First, check the availability zone (AZ) of the EC2 instance you will be working with.  You must ensure you create the new EBS volume in the same AZ as the EC2 instance.  To check that, open your list of EC2 instances in your AWS Console and find the availability zone of your instance as shown below.

Screen Shot 2016-03-10 at 8.14.32 PM

Remain in the EC2 area of the AWS Console.  One the left hand column, click the link “Volumes” under “Elastic Block Store.”  Then click the large “Create Volume” button.

Fill out the form that appears based on whether you are upgrading to Provisioned IOPS or rightsizing to a smaller more cost effective volume.  The example below shows upgrading to Provisioned IOPS.  If your data is sensitive, select the option to encrypt the volume.

Make sure you choose the same availability zone as your EC2 instance!

create-ebs-volume

Attach the Volume

Select your new volume, and in the Actions menu, select “Attach”

attach-ebs-volume-1

Then select your EC2 instance from the drop down list.  You can accept the default “device name” but you may want to write it down.  It can be helpful when mounting the volume later.

attach-ebs-volume-2

Mount the Volume

To mount the volume, you have to log into your EC2 instance and issue various commands.  The exact commands will vary according to your operating system.   The links below will help you navigate this step.

Mount your EBS volume in Linux

Mount your EBS Volume in Windows

Copy the Data

The next step is to copy the data from your old drive to your new drive.  Be sure to stop any programs such as databases that might make changes to the files during the copying process.

Unmount the Old Volume

Using the appropriate tools for your OS, unmount the old volume.

On linux, this will be the unmount command.  On Windows, you will use the Disk Management tool you used to mount the new volume.

Move the Mount Point of the New Volume to Where the Old Volume Was Mounted

This step involves first unmounting your new volume from its mount point and then remounting it in the same place the old volume was mounted.  This step is necessary because various programs such as databases and web servers are looking for the data in the old location.

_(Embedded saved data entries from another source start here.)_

/-- **The eigen-line lemma** (abstract form of `Quadratic.rational_line` / `Quadratic.anti_line`).
Let `Θ : Kˣ → Kˣ` (an eigen-projection), `F : Kˣ → E` multiplicative, `τ₁ : K → ℚ̄_ℓ`, and suppose:
for every depth `s' ≥ s` there are test elements `k₁, k₂, k₃ ≡ 1 [ℓ^{s'}]` and places `𝔭ⱼ` with
`F(Θ kⱼ)` algebraic, `Θ kⱼ ≡ 1 [ℓ^{s'}]`, `|Θ kⱼ|_{𝔭ᵢ} = 1` for `i ≠ j` and `|Θ kⱼ|_{𝔭ⱼ} < 1`; and on
the line, for `k ≡ 1 [ℓ^s]`, `ι τ₁(Θ k) = exp(M · L(ι τ₁ Θ k))`, `F(Θ k) = exp(Λ · L(ι τ₁ Θ k))` with
exponents of norm `< ℓ⁻¹`.  Then `F(Θ k)^B = (ι τ₁ Θ k)^A` for some `B ≥ 1`, `A ∈ ℤ`, all such
`k` (the `ℓ`-adic six exponentials theorem). [cite: SerreAbelianLadic1968, Ch. III §3]
[cite: Lang1966, Ch. II §1 Thm. 1] -/
theorem line (ιE : PadicAlgCl ℓ →+* E) (hι : ∀ x, ‖ιE x‖ = ‖x‖) (τ₁ : K →+* PadicAlgCl ℓ)
    (Θ : Kˣ → Kˣ) (F : Kˣ →* E) {s : ℕ} (hs : 2 ≤ s) (Λ M : E)
    (htest : ∀ s' : ℕ, s ≤ s' → ∃ (kk : Fin 3 → Kˣ) (𝔭 : Fin 3 → HeightOneSpectrum (𝓞 K)),
      (∀ j, ∀ v : HeightOneSpectrum (𝓞 K), (ℓ : 𝓞 K) ∈ v.asIdeal →
        v.valuation K ((kk j : K) - 1) ≤ v.valuation K ((ℓ : K) ^ s')) ∧
      (∀ j, ∀ v : HeightOneSpectrum (𝓞 K), (ℓ : 𝓞 K) ∈ v.asIdeal →
        v.valuation K (((Θ (kk j) : Kˣ) : K) - 1) ≤ v.valuation K ((ℓ : K) ^ s')) ∧
      (∀ j, IsAlgebraic ℤ (F (Θ (kk j)))) ∧
      (∀ i j, i ≠ j → (𝔭 i).valuation K ((Θ (kk j) : Kˣ) : K) = 1) ∧
      (∀ j, (𝔭 j).valuation K ((Θ (kk j) : Kˣ) : K) < 1))
    (hline : ∀ k : Kˣ, (∀ v : HeightOneSpectrum (𝓞 K), (ℓ : 𝓞 K) ∈ v.asIdeal →
        v.valuation K ((k : K) - 1) ≤ v.valuation K ((ℓ : K) ^ s)) →
      ‖M * ∑' m : ℕ, -((1 - ιE (τ₁ (Θ k : K))) ^ (m + 1)) / (m + 1 : E)‖ < (ℓ : ℝ)⁻¹ ∧
      ‖Λ * ∑' m : ℕ, -((1 - ιE (τ₁ (Θ k : K))) ^ (m + 1)) / (m + 1 : E)‖ < (ℓ : ℝ)⁻¹ ∧
      ιE (τ₁ (Θ k : K)) =
        exp (M * ∑' m : ℕ, -((1 - ιE (τ₁ (Θ k : K))) ^ (m + 1)) / (m + 1 : E)) ∧
      F (Θ k) = exp (Λ * ∑' m : ℕ, -((1 - ιE (τ₁ (Θ k : K))) ^ (m + 1)) / (m + 1 : E))) :
    ∃ B : ℕ, 0 < B ∧ ∃ A : ℤ, ∀ k : Kˣ, (∀ v : HeightOneSpectrum (𝓞 K), (ℓ : 𝓞 K) ∈ v.asIdeal →
        v.valuation K ((k : K) - 1) ≤ v.valuation K ((ℓ : K) ^ s)) →
      F (Θ k) ^ B = (ιE (τ₁ (Θ k : K))) ^ A := by
  classical
  haveI : CharZero E := charZero_of_injective_algebraMap (algebraMap ℚ_[ℓ] E).injective
  have hp : ℓ.Prime := Fact.out
  set q₀ : ℝ := (ℓ : ℝ)⁻¹ with hq₀def
  have hq0 : 0 < q₀ := inv_pos.mpr (by exact_mod_cast hp.pos)
  have hq1 : q₀ < 1 := inv_lt_one_of_one_lt₀ (by exact_mod_cast hp.one_lt)
  have hq2 : q₀ ≤ 1 / 2 := by
    rw [hq₀def, one_div]; exact inv_anti₀ two_pos (by exact_mod_cast hp.two_le)
  by_cases hli : ¬ LinearIndependent ℤ ![M, Λ]
  · rw [LinearIndependent.pair_iff] at hli
    push Not at hli
    obtain ⟨a, b, hrel, hab⟩ := hli
    have hline' : ∀ k : Kˣ, (∀ v : HeightOneSpectrum (𝓞 K), (ℓ : 𝓞 K) ∈ v.asIdeal →
        v.valuation K ((k : K) - 1) ≤ v.valuation K ((ℓ : K) ^ s)) →
        (ιE (τ₁ (Θ k : K))) ^ a * F (Θ k) ^ b = 1 := by
      intro k hk
      obtain ⟨h1, h2, h3, h4⟩ := hline k hk
      conv_lhs => rw [h3, h4]
      exact Quadratic.exp_zpow_mul_exp_zpow_eq_one (ℓ := ℓ) hrel h1 h2
    have hb : b ≠ 0 := by
      intro hb0
      have ha0 : a ≠ 0 := fun h => hab h hb0
      obtain ⟨kk, 𝔭, hkc, -, -, -, hlt⟩ := htest s le_rfl
      have h1 := hline' (kk 0) (hkc 0)
      rw [hb0, zpow_zero, mul_one, ← map_zpow₀, ← map_zpow₀, ← map_one ιE, ← map_one τ₁] at h1
      have h2 : ((Θ (kk 0) : Kˣ) : K) ^ a = 1 := τ₁.injective (ιE.injective h1)
      have h3 := congrArg ((𝔭 0).valuation K) h2
      rw [map_zpow₀, Valuation.map_one] at h3
      have hx0 : (𝔭 0).valuation K ((Θ (kk 0) : Kˣ) : K) ≠ 0 :=
        (Valuation.ne_zero_iff _).mpr (Θ (kk 0)).ne_zero
      rcases lt_or_gt_of_ne ha0 with hneg | hpos
      · have h4 : (𝔭 0).valuation K ((Θ (kk 0) : Kˣ) : K) ^ (-a).toNat =
            (𝔭 0).valuation K ((Θ (kk 0) : Kˣ) : K) ^ 0 := by
          rw [pow_zero, ← zpow_natCast, Int.toNat_of_nonneg (by omega), zpow_neg, h3, inv_one]
        have := Quadratic.pow_injective_of_lt_one hx0 (hlt 0) h4
        omega
      · have h4 : (𝔭 0).valuation K ((Θ (kk 0) : Kˣ) : K) ^ a.toNat =
            (𝔭 0).valuation K ((Θ (kk 0) : Kˣ) : K) ^ 0 := by
          rw [pow_zero, ← zpow_natCast, Int.toNat_of_nonneg hpos.le, h3]
        have := Quadratic.pow_injective_of_lt_one hx0 (hlt 0) h4
        omega
    rcases lt_or_gt_of_ne hb with hneg | hpos
    · refine ⟨(-b).toNat, by omega, a, fun k hk => ?_⟩
      have h2 : F (Θ k) ^ b = ((ιE (τ₁ (Θ k : K))) ^ a)⁻¹ :=
        eq_inv_of_mul_eq_one_right (hline' k hk)
      have e : (((-b).toNat : ℕ) : ℤ) = -b := Int.toNat_of_nonneg (by omega)
      rw [← zpow_natCast, e, zpow_neg, h2, inv_inv]
    · refine ⟨b.toNat, by omega, -a, fun k hk => ?_⟩
      have h2 : F (Θ k) ^ b = ((ιE (τ₁ (Θ k : K))) ^ a)⁻¹ :=
        eq_inv_of_mul_eq_one_right (hline' k hk)
      have e : ((b.toNat : ℕ) : ℤ) = b := Int.toNat_of_nonneg hpos.le
      rw [← zpow_natCast, e, h2, zpow_neg]
  · exfalso
    push Not at hli
    refine Quadratic.not_linearIndependent_of_exp_isAlgebraic (ℓ := ℓ) ![M, Λ] (fun t => ?_) hli
    set s' : ℕ := s + t + 1 with hs'
    obtain ⟨kk, 𝔭, hkc, hΘc, halgF, hval1, hlt⟩ := htest s' (by omega)
    have hkcs : ∀ j, ∀ v : HeightOneSpectrum (𝓞 K), (ℓ : 𝓞 K) ∈ v.asIdeal →
        v.valuation K ((kk j : K) - 1) ≤ v.valuation K ((ℓ : K) ^ s) :=
      fun j => Cong.mono (hkc j) (by omega)
    have hnorm1 : ∀ j, ‖1 - ιE (τ₁ ((Θ (kk j) : Kˣ) : K))‖ ≤ q₀ ^ s' := by
      intro j
      rw [← map_one ιE, ← map_sub, hι, ← map_one τ₁, ← map_sub, ← neg_sub, map_neg, norm_neg]
      exact Expansion.norm_embedding_le_of_cong (hΘc j) τ₁
    have hs'2 : 2 ≤ s' := by omega
    have hqs'4 : q₀ ^ s' ≤ 1 / 4 := by
      calc q₀ ^ s' ≤ q₀ ^ 2 := pow_le_pow_of_le_one hq0.le hq1.le hs'2
        _ ≤ (1 / 2) ^ 2 := pow_le_pow_left₀ hq0.le hq2 2
        _ = 1 / 4 := by norm_num
    have hqs'1 : q₀ ^ s' < 1 := pow_lt_one₀ hq0.le hq1 (by omega)
    set y : Fin 3 → E := fun j =>
      ∑' m : ℕ, -((1 - ιE (τ₁ ((Θ (kk j) : Kˣ) : K))) ^ (m + 1)) / (m + 1 : E) with hydef
    refine ⟨y, ?_, fun j => ?_, fun i j => ?_⟩
    · rw [Fintype.linearIndependent_iff]
      intro g hg j0
      set kp : Fin 3 → ℕ := fun j => (g j).toNat with hkp
      set kn : Fin 3 → ℕ := fun j => (-g j).toNat with hkn
      have hk_eq : ∀ j, (g j : ℤ) = kp j - kn j := fun j => by simp only [hkp, hkn]; omega
      have hprin : ∀ j, ‖1 - ιE (τ₁ ((Θ (kk j) : Kˣ) : K))‖ < 1 := fun j =>
        (hnorm1 j).trans_lt hqs'1
      have hLA := LogE.logSeries_prod_pow (ℓ := ℓ) Finset.univ
        (fun j => ιE (τ₁ ((Θ (kk j) : Kˣ) : K))) kp (fun j _ => hprin j)
      have hLB := LogE.logSeries_prod_pow (ℓ := ℓ) Finset.univ
        (fun j => ιE (τ₁ ((Θ (kk j) : Kˣ) : K))) kn (fun j _ => hprin j)
      have hsum : ∑ j, ((kp j : E)) * y j = ∑ j, ((kn j : E)) * y j := by
        rw [← sub_eq_zero, ← Finset.sum_sub_distrib, ← hg]
        refine Finset.sum_congr rfl fun j _ => ?_
        rw [zsmul_eq_mul, hk_eq]; push_cast; ring
      have hLAB : (∑' m : ℕ, -((1 - ∏ j, ιE (τ₁ ((Θ (kk j) : Kˣ) : K)) ^ kp j) ^ (m + 1)) /
          (m + 1 : E)) = ∑' m : ℕ, -((1 - ∏ j, ιE (τ₁ ((Θ (kk j) : Kˣ) : K)) ^ kn j) ^ (m + 1)) /
          (m + 1 : E) := by
        rw [hLA, hLB]; exact hsum
      have hAB : ∏ j, ιE (τ₁ ((Θ (kk j) : Kˣ) : K)) ^ kp j =
          ∏ j, ιE (τ₁ ((Θ (kk j) : Kˣ) : K)) ^ kn j :=
        LogE.eq_of_logSeries_eq (ℓ := ℓ)
          ((Quadratic.norm_one_sub_prod_pow_le _ _ _ (pow_nonneg hq0.le _) hqs'1
            fun j _ => hnorm1 j).trans hqs'4)
          ((Quadratic.norm_one_sub_prod_pow_le _ _ _ (pow_nonneg hq0.le _) hqs'1
            fun j _ => hnorm1 j).trans hqs'4)
          hLAB
      have hK : ∏ j, ((Θ (kk j) : Kˣ) : K) ^ kp j = ∏ j, ((Θ (kk j) : Kˣ) : K) ^ kn j := by
        apply τ₁.injective
        apply ιE.injective
        simpa only [map_prod, map_pow] using hAB
      have hv := congrArg ((𝔭 j0).valuation K) hK
      rw [map_prod, map_prod] at hv
      simp only [map_pow] at hv
      rw [Finset.prod_eq_single j0 (fun j _ hj => by rw [hval1 j0 j (Ne.symm hj), one_pow])
          (fun h => absurd (Finset.mem_univ j0) h),
        Finset.prod_eq_single j0 (fun j _ hj => by rw [hval1 j0 j (Ne.symm hj), one_pow])
          (fun h => absurd (Finset.mem_univ j0) h)] at hv
      have hx0 : (𝔭 j0).valuation K ((Θ (kk j0) : Kˣ) : K) ≠ 0 :=
        (Valuation.ne_zero_iff _).mpr (Θ (kk j0)).ne_zero
      have := Quadratic.pow_injective_of_lt_one hx0 (hlt j0) hv
      rw [hk_eq j0]
      omega
    · change ‖∑' m : ℕ, -((1 - ιE (τ₁ ((Θ (kk j) : Kˣ) : K))) ^ (m + 1)) / (m + 1 : E)‖ ≤
        q₀ ^ (t + 1)
      rw [LogE.norm_logSeries_eq (ℓ := ℓ) ((hnorm1 j).trans hqs'4)]
      exact (hnorm1 j).trans (pow_le_pow_of_le_one hq0.le hq1.le (by omega))
    · obtain ⟨h1, h2, h3, h4⟩ := hline (kk j) (hkcs j)
      fin_cases i
      · change IsAlgebraic ℤ (exp (M * y j))
        rw [← h3]
        have halgK : IsAlgebraic ℤ ((Θ (kk j) : Kˣ) : K) :=
          (IsFractionRing.isAlgebraic_iff ℤ ℚ K).mpr (Algebra.IsAlgebraic.isAlgebraic _)
        exact FramedGaloisRep.isAlgebraic_int_map (instA := Ring.toIntAlgebra K)
          (instB := Ring.toIntAlgebra E) (ιE.comp τ₁) halgK
      · change IsAlgebraic ℤ (exp (Λ * y j))
        rw [← h4]
        exact halgF j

If you are using Linux, don’t forget to update fstab to ensure the drive is mounted at boot.

Detach and Delete the Old Volume

Once you have confirmed all your data was correctly transferred to the new volume and everything is working as expected, don’t forget to detach and terminate the old volume.  Until you terminate it, you will keep paying for it.  Those costs can build up quickly!

Go to the AWS Console, EC2 Section.  Select “Volumes” under “Elastic Block Store.” Select the old volume and on the action menu, choose “Detach Volume.”

detach-ebs-volume

Then on the action menu, choose “Delete Volume.”

Conclusion

IOPS are not the only factor limiting your EBS drive.  Overall throughput is also limited.  This can be a particular challenge if your average read or write size is large.  If you find yourself limited by throughput, you can upgrade to a provisioned IOPS drive to double your throughput.